Also, it was a happy coincidence that both the actors of characters who saw Kosh without his suit (Dr. Kyle and Lyta) left the show before season 1, which in turn meant that both the characters had been recalled to Earth.

As for makeup... in at least one case, Delenn's, that was due to a change in plans. Originally, JMS had planned to make Delenn a male Minbari (and alter her voice in post-production), which is why she has male-looking makeup. This would have made the Chrysalis change even more impressive. However, it turned out that changing the voice didn't work out very well, so they scrapped that idea, and made her more female-looking for the series.


----------



## wingsandsword (Jun 6, 2005)

Staffan said:
			
		

> 3. Someone in the station staff being a traitor (though this was changed a bit on account of the actress in question leaving).



You probably know this, but to make it clear to people who might not know: (and since this all happens well before the season 4 spoiler limit on this thread)

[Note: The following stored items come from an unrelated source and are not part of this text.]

/-- An integer-valued rational `x = z` with `k ≤ v_p(x)` (or `x = 0`) has `p^k ∣ z`. -/
theorem pow_dvd_of_le_padicValRat {x : ℚ} {z : ℤ} (hx : x = z) {k : ℕ}
    (hk : x ≠ 0 → (k : ℤ) ≤ padicValRat p x) : (p : ℤ) ^ k ∣ z := by
  by_cases hz : z = 0
  · rw [hz]; exact dvd_zero _
  have hx0 : x ≠ 0 := by rw [hx]; exact_mod_cast hz
  rw [padicValInt_dvd_iff]
  right
  have h := hk hx0
  rw [hx, padicValRat.of_int] at h
  exact_mod_cast h

/-- `v_p(zW b) = 3·v_p(d) + v_p(N♯ b) + v_p(W b)` when `W b ≠ 0`. -/
theorem padicValRat_zW (hW : coeffW b ≠ 0) :
    padicValRat p (zW b) = 3 * padicValRat p (dOf0 b) + padicValRat p (sharpNormaliser b) + padicValRat p (coeffW b) := by
  have hd : dOf0 b ≠ 0 := (dOf0_pos b).ne'
  have hN : sharpNormaliser b ≠ 0 := (sharpNormaliser_pos b).ne'
  unfold zW
  rw [padicValRat.mul (mul_ne_zero (pow_ne_zero _ hd) hN) hW, padicValRat.mul (pow_ne_zero _ hd) hN, padicValRat.pow]
  push_cast; ring

/-- `v_p(zV b) = 6·v_p(d) + v_p(N♯ b) + v_p(V b)` when `V b ≠ 0`. -/
theorem padicValRat_zV (hV : coeffV b ≠ 0) :
    padicValRat p (zV b) = 6 * padicValRat p (dOf0 b) + padicValRat p (sharpNormaliser b) + padicValRat p (coeffV b) := by
  have hd : dOf0 b ≠ 0 := (dOf0_pos b).ne'
  have hN : sharpNormaliser b ≠ 0 := (sharpNormaliser_pos b).ne'
  unfold zV
  rw [padicValRat.mul (mul_ne_zero (pow_ne_zero _ hd) hN) hV, padicValRat.mul (pow_ne_zero _ hd) hN, padicValRat.pow]
  push_cast; ring

/-- `v_p(zU b) = v_p(d) + v_p(N♯ b) + v_p(U b)` when `U b ≠ 0`. -/
theorem padicValRat_zU (hU : coeffU b ≠ 0) :
    padicValRat p (zU b) = padicValRat p (dOf0 b) + padicValRat p (sharpNormaliser b) + padicValRat p (coeffU b) := by
  have hd : dOf0 b ≠ 0 := (dOf0_pos b).ne'
  have hN : sharpNormaliser b ≠ 0 := (sharpNormaliser_pos b).ne'
  unfold zU
  rw [padicValRat.mul (mul_ne_zero hd hN) hU, padicValRat.mul hd hN]

/-- One wedge product: if `k ≤ v_p(zW b₁) + v_p(zV b₂)` whenever `W(b₁)V(b₂) ≠ 0`, then `p^k` divides the integer
`zW(b₁)·zV(b₂)`. -/
theorem pow_dvd_zW_mul_zV {b₁ b₂ : ℕ → ℤ} {k : ℕ}
    (hk : coeffW b₁ ≠ 0 → coeffV b₂ ≠ 0 → (k : ℤ) ≤ padicValRat p (zW b₁) + padicValRat p (zV b₂))
    {w v : ℤ} (hw : zW b₁ = w) (hv : zV b₂ = v) : (p : ℤ) ^ k ∣ w * v := by
  refine pow_dvd_of_le_padicValRat (x := zW b₁ * zV b₂) (by rw [hw, hv]; push_cast; ring) fun hx => ?_
  have hW : coeffW b₁ ≠ 0 := by intro h; apply hx; unfold zW; rw [h]; ring
  have hV : coeffV b₂ ≠ 0 := by intro h; apply hx; unfold zV; rw [h]; ring
  rw [padicValRat.mul (left_ne_zero_of_mul hx) (right_ne_zero_of_mul hx)]
  exact hk hW hV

Lieutenant Commander Takashima was the traitor.  She arranged for the breach of security that let the assassin get to Kosh, and she was originally the person who was supposed to shoot Garibaldi in the back at the end of Season 1 to protect Clark's assassination of President Santiago.

Takashima was replaced by Ivanova, but that part of the character arc didn't follow over.  JMS put out a few red herrings along the way, wanting to make online fans who knew that Takashima was a traitor and Ivanova was her replacement think that she would betray B5 at some point, but didn't to keep fans on their toes.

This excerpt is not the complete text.